Frank, the java dependency is exactly the same problem that I had when I first tried Bruce’s XSLT2 implementation two years ago and it was dependent on the Saxon XSLT2 processor. The problem is that I want my application to run even on small servers (like a thinly-powered virtual server) - that’s the whole point of sticking with PHP - , which excludes Java Application Servers like Tomcat etc. I wonder, though, aren’t there any standalone binary Javascript interpreters that one could use?

This sort of goes back to my common API question from awhile back.
Perhaps this is a way to back into this. To wit, I’ve created a wiki
page for this:

https://apps.sourceforge.net/trac/xbiblio/wiki/CSLDeployment

Bruce, that’s exactly what we need! Thanks. I’ll test all of the solutions posted there and will give you feedback.

So for JS, there’s two options: client and server.

I’m not sure the use cases for the client end, but I’d expect that it
would work roughly like what you see in my pseudo python version,
except that the data would get loaded as JSON, and perhaps also via an
AJAX server call.

So I’d expect a function to run, say, a bibliography, but that you’re
not feeding it a traditional object (e.g. class instance), but rather
a JSON data structure.

Bruce

Yes, I’d be interested in that, too. This would solve the latency issues. I have a bibliography application which keeps the currently selected bibliographic data in memory on the client anyways.
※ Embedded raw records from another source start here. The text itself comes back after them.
/-- Every Hubbard term is supported in the plaquette of its anchor. [cite: KomaTasaki1994, §2.3 ii)] -/
theorem hubbardTermSupp_subset_plaq (Z : HubbardIdx (fermionTorusGraph 2 L)) :
    hubbardTermSupp (fermionTorusGraph 2 L) Z ⊆ plaq L (termAnchor L Z) := by
  rcases Z with p | x
  · intro z hz
    simp only [hubbardTermSupp, Finset.mem_insert, Finset.mem_singleton] at hz
    rcases hz with rfl | rfl
    · have h := self_mem_plaq L (FermionTorus.toTorusSite p.1.1)
      rw [FermionTorus.ofTorusSite_toTorusSite] at h
      exact h
    · exact mem_plaq_of_adj L p.2
  · intro z hz
    simp only [hubbardTermSupp, Finset.mem_singleton] at hz
    rw [hz]
    have h := self_mem_plaq L (FermionTorus.toTorusSite x)
    rw [FermionTorus.ofTorusSite_toTorusSite] at h
    exact h

variable (t U μ : ℝ)

/-- **The local Hamiltonian `h_y`**: the sum of the Hubbard terms anchored at `y` (hoppings on the
ordered bonds out of `y`, and `U n_{y↑}n_{y↓} - μ n_y`). [cite: KomaTasaki1994, §3.3 (2.3)] -/
def localHam (y : TorusSite 2 L) :
    Matrix (Finset (Orb (FermionTorus 2 L))) (Finset (Orb (FermionTorus 2 L))) ℂ :=
  ∑ Z ∈ Finset.univ.filter (fun Z => termAnchor L Z = y), hubbardTermOp (fermionTorusGraph 2 L) t U μ Z

/-- `Σ_y h_y = H(t,U) - μN` on the torus. [cite: KomaTasaki1994, (2.3)] -/
theorem sum_localHam : ∑ y, localHam L t U μ y = hubbardTorusWith 2 L t U μ := by
  rw [hubbardTorusWith, ← sum_hubbardTermOp]
  exact Finset.sum_fiberwise Finset.univ (termAnchor L) _

omit [NeZero L] in
/-- `h_y` is Hermitian. [cite: KomaTasaki1994, §2.1] -/
theorem isHermitian_localHam (y : TorusSite 2 L) : (localHam L t U μ y).IsHermitian :=
  isHermitian_finset_sum _ fun Z _ => isHermitian_hubbardTermOp _ t U μ Z
import Summits.KontsevichZagierPeriods.Zeta5Search.RVFlatGaugeZoneC
import Summits.KontsevichZagierPeriods.Zeta5Search.RVClassLawCover
import HarnessLib.Audit
import HarnessLib

/-!
# RVFlatGaugeZoneCResidual — gen 11's two-long-block node, decided instance-wise by the tree; the residual node (fam-rv gen 12, file 2; request #12.2)

HONEST FRAMING: systematic search; no irrationality claim unless certified.  Cell `pub-zeta5`, family `rv`, generation 12.
Gen 11 (`RVFlatGaugeZoneC.lean`) typed the class law on ZONE C (exactly two long blocks `i₁ ≠ i₂`, `b₀ < 3p`) with the flat-gauge
bonus, `TwoLongClassLaw : … → refund − N_p + zcBonus b p i₁ i₂ ≤ v_p(Cas_j(b))` (`zcBonus = max(Γ, 0)`), and proved
`TwoLongClassLaw → FlatGaugeLawZoneC`.  This file applies gen 12 file 1's decidable cover (`RVClassLawCover.coverGuard`, six tree
theorems) at `δ := zcBonus b p i₁ i₂`:

* `twoLongClassLaw_of_coverGuard` — the node AT EVERY INSTANCE WHERE THE GUARD FIRES (PROVED, no conjecture node);
* `TwoLongResidual` — the node restricted to the instances where it does not (OBSERVED statement, minted by this cell from an exact
  census, NOT a published result, used only as an explicit hypothesis);
* `twoLongClassLaw_of_residual : TwoLongResidual → TwoLongClassLaw`, hence `flatGaugeLawZoneC_of_residual`.

EXACT CENSUS (zone C is finite at each prime; COMPLETE at `p = 5`, `b₀ ≤ 14`, and at `p = 7`, `b₀ ≤ 20`; instances `(b, j)` with
`b`, `b + e_j` in the polytope; `pub-zeta5-fam-rv/gen12/cover6.py` on the rows of `gen11/census_zoneC(2).py`):

| `p` | instances | guard fires | of which `Γ ≤ 0` | residual (`Γ ≥ 1` only) | residual types | node attained |
|-----|-----------|-------------|------------------|--------------------------|----------------|---------------|
| 5   | 2,704     | 1,856 (68.6 %) | 805 of 805    | 848                      | 25             | 803           |
| 7   | 22,098    | 15,756 (71.3 %) | 7,281 of 7,281 | 6,342                  | 51             | 6,070         |

(disjuncts firing, with multiplicity, `p = 5 / 7`: (E) 258 / 2,575, (LB) 1,104 / 9,441, (Z) 512 / 4,576, (J) 609 / 4,578,
(Y) 39 / 678, (B) 2 / 29.)  So at `p ∈ {5, 7}` the bonus-free class law (CV) holds on ALL of zone C by tree theorems, instance by
instance, and the residual of gen 11's node is exactly its FLAT-SIDE BONUS `Γ ≥ 1` on `¬H(3)` configurations (the cancellation regime
of gen-2 g8: conjugate pairs of two- and three-pole classes inside the inner long block, `E_x` down to `−8`), where the node exceeds
every tree bound by `node − casLB ∈ {1, …, 6}` (`p = 5`: 55, 395, 279, 27, 75, 17 instances).  The two largest residual types are
gen 11's `(f, ⌊d/p⌋, n₂, n₁, n_big) = (2,1,5,0,5)`, `Γ = 2` and `(2,2,5,0,5)`, `Γ = 3` (219 + 291 instances at `p = 5`).  What a proof
of `TwoLongResidual` needs is therefore NOT a constant-term floor (gen 9/10's mechanism: gen 11 found 54 of the 174 `Γ ≥ 1` types with
`min v_p V − cv < Γ`) but a version WITH BONUS of gen-2's multipole block law (`ClusterValuation.MultiBlockLaw`) on these configurations —
recorded for the next seat in `families/rv/FAMILY.md` §22.  `p`-adic valuations of rational numbers only; nothing about irrationality.
-/

noncomputable section

namespace Summit.KontsevichZagierPeriods.Zeta5Search.RVFlatGauge

open Finset
open Summit.KontsevichZagierPeriods.Zeta5Search.CasoratianValuation (casoratian shift InPolytope pairFloors refund)
open Summit.KontsevichZagierPeriods.Zeta5Search.WedgeDictionary (dOf)
open Summit.KontsevichZagierPeriods.Zeta5Search.ClusterValuation (GoodClasses casLB multiDepth rungJGuard)
open Cap ZoneC

/-! ### The node wherever the cover guard fires (PROVED) -/

/-- **Gen 11's two-long-block class law AT EVERY INSTANCE WHERE THE COVER GUARD FIRES** (no conjecture node; only the window
hypotheses of zone C are used — the guard itself carries the class-structure information). -/
theorem twoLongClassLaw_of_coverGuard (b : ℕ → ℤ) {j p i₁ i₂ : ℕ} (hb : InPolytope b) (hj1 : 1 ≤ j) (hj7 : j ≤ 7)
    (hb' : InPolytope (shift b j)) (hp : p.Prime) (hp5 : 5 ≤ p) (hb3 : b 0 < 3 * (p : ℤ))
    (hg : coverGuard b j p (zcBonus b p i₁ i₂) = true) (hcas : casoratian b j ≠ 0) :
    refund b p - pairFloors b p + zcBonus b p i₁ i₂ ≤ padicValRat p (casoratian b j) :=
  classLaw_of_coverGuard b hb hj1 hj7 hb' hp hp5 (win_of_lt_three_p hp5 hb3) hg hcas

/-! ### The residual node and the reduction -/

/-- **THE RESIDUAL OF THE TWO-LONG-BLOCK CLASS LAW, OBSERVED** (minted by this cell; NOT a published result): gen 11's node
`TwoLongClassLaw` on the zone-C instances at which the cover guard of `RVClassLawCover` does NOT fire at level `zcBonus`.  Exact
census (module docstring): 848 instances in 25 configuration types at `p = 5` and 6,342 in 51 types at `p = 7` (complete), every
one with `Γ ≥ 1`, the node attained with equality in 803 resp. 6,070 of them and exceeded by at most `3` in the others. -/
@[conjecture] def TwoLongResidual : Prop :=
  ∀ (b : ℕ → ℤ) (j p i₁ i₂ : ℕ), InPolytope b → 1 ≤ j → j ≤ 7 → InPolytope (shift b j) → p.Prime → 5 ≤ p →
    b 0 < 3 * (p : ℤ) → i₁ < 7 → i₂ < 7 → i₁ ≠ i₂ →
    (p : ℤ) ≤ b 0 - 2 * b (i₁ + 1) → (p : ℤ) ≤ b 0 - 2 * b (i₂ + 1) → b (i₁ + 1) ≤ b (i₂ + 1) →
    (∀ k ∈ ((range 7).erase i₁).erase i₂, b 0 - 2 * b (k + 1) < p) →
    coverGuard b j p (zcBonus b p i₁ i₂) = false → casoratian b j ≠ 0 →
    refund b p - pairFloors b p + zcBonus b p i₁ i₂ ≤ padicValRat p (casoratian b j)

/-- **residual ⇒ node**: gen 11's `TwoLongClassLaw` follows from its residual (the covered instances are theorems). -/
theorem twoLongClassLaw_of_residual (h : TwoLongResidual) : TwoLongClassLaw := by
  intro b j p i₁ i₂ hb hj1 hj7 hb' hp hp5 hb3 hi₁ hi₂ hne hL₁ hL₂ hle hshort hcas
  by_cases hg : coverGuard b j p (zcBonus b p i₁ i₂) = true
  · exact twoLongClassLaw_of_coverGuard b hb hj1 hj7 hb' hp hp5 hb3 hg hcas
  · exact h b j p i₁ i₂ hb hj1 hj7 hb' hp hp5 hb3 hi₁ hi₂ hne hL₁ hL₂ hle hshort (by simpa using hg) hcas

/-- **residual ⇒ the flat `S₇`-gauge law on zone C** (through gen 11's `flatGaugeLawZoneC_of_twoLongClassLaw`). -/
theorem flatGaugeLawZoneC_of_residual (h : TwoLongResidual) : FlatGaugeLawZoneC :=
  flatGaugeLawZoneC_of_twoLongClassLaw (twoLongClassLaw_of_residual h)

/-- Conversely the node contains its residual (consistency). -/
theorem residual_of_twoLongClassLaw (h : TwoLongClassLaw) : TwoLongResidual :=
  fun b j p i₁ i₂ hb hj1 hj7 hb' hp hp5 hb3 hi₁ hi₂ hne hL₁ hL₂ hle hshort _ hcas =>
    h b j p i₁ i₂ hb hj1 hj7 hb' hp hp5 hb3 hi₁ hi₂ hne hL₁ hL₂ hle hshort hcas

/-! ### Kernel instances (the bonus and the guard are computable) -/

/-- `b = (11; 5,5,5,5,4,3,0)` at `p = 5`, long slots `i₁ = 6`, `i₂ = 5` (`b₇ = 0 ≤ b₆ = 3`): zone C with `Γ = 1`, and the
guard fires at `δ = zcBonus = 1` (disjunct (Z): `H(3)` and both constant terms of `b`, `b + e_5` pass a (V⁺) test at `−N_5 + 1 = −5`)
— the node `v_5 Cas_5(b) ≥ −4` is a theorem here (exact value `−4`). -/
def bR1 : ℕ → ℤ := fun i => (([11, 5, 5, 5, 5, 4, 3, 0] : List ℤ).getD i 0)

/-- `b = (10; 5,3,3,3,3,1,1)` at `p = 5`, long slots `5, 6`: the smallest RESIDUAL instance (`j = 2`) — `Γ = 1`, node value
`refund − N_5 + 1 = −7`; at `δ = 0` the guard fires ((J): (CV) `v ≥ −8` is a theorem), at `δ = 1` it does not (exact value `−7`). -/
def bR2 : ℕ → ℤ := fun i => (([10, 5, 3, 3, 3, 3, 1, 1] : List ℤ).getD i 0)

set_option maxRecDepth 200000 in
set_option maxHeartbeats 1000000 in
/-- The bonus of the first example (kernel; the path maximum runs over the `7!` relabellings): `zcBonus(bR1) = Γ = 1`. -/
theorem zcBonus_bR1 : zcBonus bR1 5 6 5 = 1 := by
  decide +kernel

set_option maxRecDepth 200000 in
set_option maxHeartbeats 1000000 in
/-- The bonus of the second example (kernel): `zcBonus(bR2) = Γ = 1`. -/
theorem zcBonus_bR2 : zcBonus bR2 5 5 6 = 1 := by
  decide +kernel

/-- The guards of the two examples (kernel): covered at its bonus level / covered only without the bonus. -/
theorem coverGuard_examples : coverGuard bR1 5 5 1 = true ∧ coverGuard bR2 2 5 0 = true ∧ coverGuard bR2 2 5 1 = false := by
  refine ⟨?_, ?_, ?_⟩ <;> decide

/-- Hence the node at the instance `(bR1, j = 5, p = 5, i₁ = 6, i₂ = 5)` is a THEOREM (whatever the value of the Casoratian). -/
example (hb : InPolytope bR1) (hb' : InPolytope (shift bR1 5)) (hcas : casoratian bR1 5 ≠ 0) :
    refund bR1 5 - pairFloors bR1 5 + zcBonus bR1 5 6 5 ≤ padicValRat 5 (casoratian bR1 5) :=
  twoLongClassLaw_of_coverGuard bR1 hb (by norm_num) (by norm_num) hb' (by norm_num) le_rfl (by decide)
    (by rw [zcBonus_bR1]; exact coverGuard_examples.1) hcas

end Summit.KontsevichZagierPeriods.Zeta5Search.RVFlatGauge

end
Instead of the round trip to the server, the bibliography could be generated on-the-fly in the browser, written into a new window (or the system clipboard, if supported).
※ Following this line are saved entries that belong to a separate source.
import Mathlib
import Summits.Ventures.PercRepro.TriangleCapThreeRowOneCapEight
import Summits.Ventures.PercRepro.TriangleCapThreeRowOneLocus
import Summits.Ventures.PercRepro.TriangleCapDiamondExtremal

/-!
# PercRepro — THE SECOND-ORDER LOCUS OF THE ROW `a = 3` AT `r = 1` FOR EVERY `k ≥ 8`: the cells `(8, 14)` and
`(9, 17)` through the envelope (p3, gen 45; part 200d)

Part 200b proved the locus for `k ≥ 10`, part 200c the cap for every `k ≥ 8`. Here: `three_one_del_two_eight` — at
`k = 8` a vertex of degree `2` is deleted onto `(7, 12)`, where every `K₄⁻`-free graph is `K_{3,4}`
(`k4mFree_extremal_bipSub`), so `D` is `3`-bipartite, a hung `K_{3,4}`, or `2` below; `three_one_cross_small` — a
vertex of degree `≤ 1` at `k = 8, 9`: `D − z` exceeds the envelope `4m ≤ k²` except `K_{4,4}` plus a pendant edge at
`(9, 17)`, which is `4` below. Hence `three_row_one_second_locus'` (`8 ≤ k`) and
`three_row_one_second_best_maximisers'`: for EVERY `k ≥ 8` the second-best graphs of the cell `(k, 3, 1)` are exactly
the hung `K_{3,k−4}` — the census's `3,360 / 7,560 / 15,120` labelled graphs at `k = 8, 9, 10`. Axioms: standard.
-/

namespace PercRepro

namespace TriangleCap

namespace C047

open Finset

variable {V : Type*} [Fintype V] [DecidableEq V]

/-- The arithmetic of the degree-`2` deletion onto a `4`-bipartite `D − z` at `k = 8`: impossible (`12` edges on
`7` vertices force `K_{3,4}`) — handled by the envelope; the `3`-bipartite case is part 200b's. -/
theorem three_one_del_two_eight (D : SimpleGraph V) [DecidableRel D.Adj] (hK : K4mFree D)
    (hk : Fintype.card V = 8) (hm : D.edgeFinset.card + 1 = 3 * (Fintype.card V - 3)) (z : V)
    (hz : deg D z = 2) :
    (∃ A : Finset V, A.card = 3 ∧ BipSub D A) ∨ HungK3 D ∨
      ∑ v, deg D v * deg D v + (Fintype.card V - 2) + 2 * (Fintype.card V - 7) + 2 ≤
        D.edgeFinset.card * Fintype.card V := by
  have hK' := k4mFree_del D hK z
  have hcard' := card_del z
  have hedges' := card_edges_del D z
  have hsq := sum_deg_sq_del D z
  rw [hz] at hedges' hsq
  have hcardW' : Fintype.card {v : V // v ≠ z} = 7 := by omega
  rw [hk] at hm
  have hE' : (del D z).edgeFinset.card = 3 * (Fintype.card {v : V // v ≠ z} - 3) := by
    rw [hcardW']
    omega
  obtain ⟨A', hA'card, hA'⟩ := k4mFree_extremal_bipSub (del D z) hK' (by omega) (by rw [hcardW']; omega)
  rw [hcardW'] at hA'card
  norm_num at hA'card
  by_cases hin : ∀ w : {v : V // v ≠ z}, D.Adj w.1 z → w ∈ A'
  · obtain ⟨B, hBcard, hB⟩ := bipSub_lift D z A' hA' hin
    exact Or.inl ⟨B, by rw [hBcard, hA'card], hB⟩
  push Not at hin
  obtain ⟨w₀, hw₀, hw₀A⟩ := hin
  by_cases hin2 : ∃ w : {v : V // v ≠ z}, D.Adj w.1 z ∧ w ∈ A'
  · obtain ⟨w, hw, hwA⟩ := hin2
    exact Or.inr (Or.inl ⟨z, A', hz, hA'card, hA', hE', w, w₀, hwA, hw₀A, hw, hw₀⟩)
  · right; right
    push Not at hin2
    obtain ⟨T, hTdef⟩ : ∃ T, ∑ w : {v : V // v ≠ z}, (if D.Adj w.1 z then deg (del D z) w else 0) = T := ⟨_, rfl⟩
    obtain ⟨S', hS'def⟩ : ∃ S', ∑ w : {v : V // v ≠ z}, deg (del D z) w * deg (del D z) w = S' := ⟨_, rfl⟩
    rw [hTdef, hS'def] at hsq
    have hT : T ≤ 6 := by
      rw [← hTdef]
      have h1 : ∑ w : {v : V // v ≠ z}, (if D.Adj w.1 z then deg (del D z) w else 0) ≤
          ∑ w : {v : V // v ≠ z}, (if D.Adj w.1 z then 3 else 0) := by
        apply sum_le_sum
        intro w _
        by_cases h : D.Adj w.1 z
        · simp only [h, if_true]
          have := deg_le_card_of_bipSub (del D z) A' hA' w (hin2 w h)
          rw [hA'card] at this
          exact this
        · simp only [h, if_false]
          exact le_refl 0
      rw [sum_del_nbhd_const D z 3, hz] at h1
      exact h1
    haveI : Nonempty {v : V // v ≠ z} := Fintype.card_pos_iff.mp (by omega)
    have hS' := sum_deg_sq_eq_of_bipSub_full (del D z) A' 3 hA'card hA' hE' inferInstance
    rw [hS'def, hE', hcardW'] at hS'
    rw [hsq, hk]
    omega

/-- **A VERTEX OF DEGREE `≤ 1` ON THE CELLS `(8, 14)` AND `(9, 17)` IS STRICTLY BELOW:** `D − z` has more edges than
the envelope allows, except `K_{4,4}` plus a pendant edge at `(9, 17)` (`Σ d² = 138 < 140`). -/
theorem three_one_cross_small (D : SimpleGraph V) [DecidableRel D.Adj] (hK : K4mFree D)
    (hk8 : 8 ≤ Fintype.card V) (hk9 : Fintype.card V ≤ 9)
    (hm : D.edgeFinset.card + 1 = 3 * (Fintype.card V - 3)) (z : V) (hz : deg D z ≤ 1) :
    ∑ v, deg D v * deg D v + (Fintype.card V - 2) + 2 * (Fintype.card V - 7) + 2 ≤
      D.edgeFinset.card * Fintype.card V := by
  have hK' := k4mFree_del D hK z
  have hcard' := card_del z
  have hedges' := card_edges_del D z
  have hsq := sum_deg_sq_del D z
  have henv := four_mul_card_edges_le_sq (del D z) hK' (by omega)
  obtain ⟨d, hd⟩ : ∃ d, deg D z = d := ⟨_, rfl⟩
  rw [hd] at hz hedges' hsq
  rcases Nat.lt_or_ge (Fintype.card V) 9 with hk | hk
  · -- `k = 8`: `13 − d ≥ 13 > 12` edges on `7` vertices
    exfalso
    have hc : Fintype.card {v : V // v ≠ z} = 7 := by omega
    rw [hc] at henv
    omega
  · -- `k = 9`
    have hk' : Fintype.card V = 9 := by omega
    have hc : Fintype.card {v : V // v ≠ z} = 8 := by omega
    rw [hc] at henv
    rw [hk'] at hm
    rcases Nat.eq_zero_or_pos d with hd0 | hd1
    · exfalso
      omega
    · have hd1' : d = 1 := by omega
      subst hd1'
      -- `D − z = K_{4,4}`
      have hE' : (del D z).edgeFinset.card = 16 := by omega
      obtain ⟨A', hA'card, hA'⟩ := k4mFree_extremal_bipSub (del D z) hK' (by omega) (by rw [hc]; omega)
      rw [hc] at hA'card
      norm_num at hA'card
      haveI : Nonempty {v : V // v ≠ z} := Fintype.card_pos_iff.mp (by omega)
      have hS' := sum_deg_sq_eq_of_bipSub_full (del D z) A' 4 hA'card hA' (by rw [hE', hc]) inferInstance
      rw [hE', hc] at hS'
      have hT : ∑ w : {v : V // v ≠ z}, (if D.Adj w.1 z then deg (del D z) w else 0) ≤ 4 := by
        have h1 : ∑ w : {v : V // v ≠ z}, (if D.Adj w.1 z then deg (del D z) w else 0) ≤
            ∑ w : {v : V // v ≠ z}, (if D.Adj w.1 z then 4 else 0) := by
          apply sum_le_sum
          intro w _
          by_cases h : D.Adj w.1 z
          · simp only [h, if_true]
            by_cases hwA : w ∈ A'
            · have := deg_le_of_bipSub_mem (del D z) A' hA' w hwA
              rw [hA'card, hc] at this
              exact this
            · have := deg_le_card_of_bipSub (del D z) A' hA' w hwA
              rw [hA'card] at this
              exact this
          · simp only [h, if_false]
            exact le_refl 0
        rw [sum_del_nbhd_const D z 4, hd] at h1
        exact h1
      rw [hsq, hS', hk']
      omega

/-- **THE SECOND-ORDER LOCUS OF THE ROW `a = 3` AT `r = 1`, EVERY `k ≥ 8`:** a `K₄⁻`-free graph with `3 (k − 3) − 1`
edges that is not `3`-bipartite and attains `Σ_v d(v)² + (k − 2) + 2 (k − 7) = m k` is a hung `K_{3,k−4}`. -/
theorem three_row_one_second_locus' (D : SimpleGraph V) [DecidableRel D.Adj] (hK : K4mFree D)
    (hk : 8 ≤ Fintype.card V) (hm : D.edgeFinset.card + 1 = 3 * (Fintype.card V - 3))
    (hnb : ¬ ∃ A : Finset V, A.card = 3 ∧ BipSub D A)
    (heq : ∑ v, deg D v * deg D v + (Fintype.card V - 2) + 2 * (Fintype.card V - 7) =
      D.edgeFinset.card * Fintype.card V) :
    HungK3 D := by
  rcases Nat.lt_or_ge (Fintype.card V) 10 with hk10 | hk10
  · have hcap : ∀ v, deg D v + 3 ≤ Fintype.card V := fun v =>
      deg_add_le_card_of_dense D hK 3 (le_refl 3) (by omega)
        (cap_arith 3 (Fintype.card V) D.edgeFinset.card 1 (by omega) (by omega) (by omega)) v
    by_cases hsmall : ∃ z, deg D z ≤ 2
    · obtain ⟨z, hz⟩ := hsmall
      rcases Nat.lt_or_ge (deg D z) 2 with hz1 | hz2
      · exfalso
        have := three_one_cross_small D hK hk (by omega) hm z (by omega)
        omega
      · rcases Nat.lt_or_ge (Fintype.card V) 9 with hk8 | hk9
        · rcases three_one_del_two_eight D hK (by omega) hm z (by omega) with h | h | h
          · exact absurd h hnb
          · exact h
          · exfalso
            omega
        · rcases three_one_del_two D hK hk9 hm hcap z (by omega) with h | h | h
          · exact absurd h hnb
          · exact h
          · exfalso
            omega
    · push Not at hsmall
      exfalso
      by_cases hx : ∃ x, deg D x + 3 = Fintype.card V
      · obtain ⟨x, hx⟩ := hx
        rcases three_one_cap_strict' D hK hk hm (fun v => by have := hsmall v; omega) x hx with h | h
        · exact hnb h
        · omega
      · push Not at hx
        have hcap' : ∀ v, deg D v + 4 ≤ Fintype.card V := fun v => by
          have h1 := hcap v
          have h2 := hx v
          omega
        have := three_one_convex_strict D (by omega) hm hcap' (fun v => by have := hsmall v; omega)
        omega
  · exact three_row_one_second_locus D hK hk10 hm hnb heq

/-- **THE SECOND-BEST GRAPHS OF THE CELL `(k, 3, 1)` FOR EVERY `k ≥ 8`, ON `Fin k`:** a non-`3`-bipartite `K₄⁻`-free
graph with `3 (k − 3) − 1` edges attains `Σ_v d(v)² + (k − 2) + 2 (k − 7) = m k` iff it is a hung `K_{3,k−4}`. -/
theorem three_row_one_second_best_maximisers' (k : ℕ) (hk : 8 ≤ k) (D : SimpleGraph (Fin k)) [DecidableRel D.Adj]
    (hK : K4mFree D) (hm : D.edgeFinset.card + 1 = 3 * (k - 3))
    (hnb : ¬ ∃ A : Finset (Fin k), A.card = 3 ∧ BipSub D A) :
    ∑ v, deg D v * deg D v + (k - 2) + 2 * (k - 7) = D.edgeFinset.card * k ↔ HungK3 D := by
  have hcard : Fintype.card (Fin k) = k := Fintype.card_fin k
  constructor
  · intro heq
    exact three_row_one_second_locus' D hK (by rw [hcard]; exact hk) (by rw [hcard]; exact hm) hnb
      (by rw [hcard]; exact heq)
  · intro hH
    have := (hungK3_value D (by rw [hcard]; omega) hH).2.1
    rw [hcard] at this
    exact this

end C047

end TriangleCap

end PercRepro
Actually here you can find a minimal example:
http://code.haskell.org/citeproc-hs/docs/Text-CSL.html#2

together with the haskell implementation API.

If you save it as test.hs, you can run it with:
runhaskell test.hs

or compile it to native code with:
ghc --make test.hs
and run
./test

You are right but, and now I’m speaking only for the Haskell code, it
is still immature and subject to rapid development. While I’m
documenting the code I need the stuff to stabilize a bit before
writing end-user documentation (otherwise it would become obsolete
very shortly).

Anyway I’m really willing to help you if you want.

Andrea, thank you. My problem is that I would need a binary that I can configure with command-line options. I don’t know Haskell, so I cannot write it myself. Maybe this would be a useful addition to your library that would not need much documentation? Something that can be compiled on each platform and then called like

citeproc-hs --style apa.cls --infile myreferences.txt --bibdata mybibdb.bib --format bibtex --outfile bibliography.html --format html

or something like this? The command line parameters would not need to change at all even when you refactor your code.

I am certainly encouraged re. the remarks on the
javascript/python/haskell implementations that came in response to
your query. Ideally, we’ll get a native citeproc-php eventually.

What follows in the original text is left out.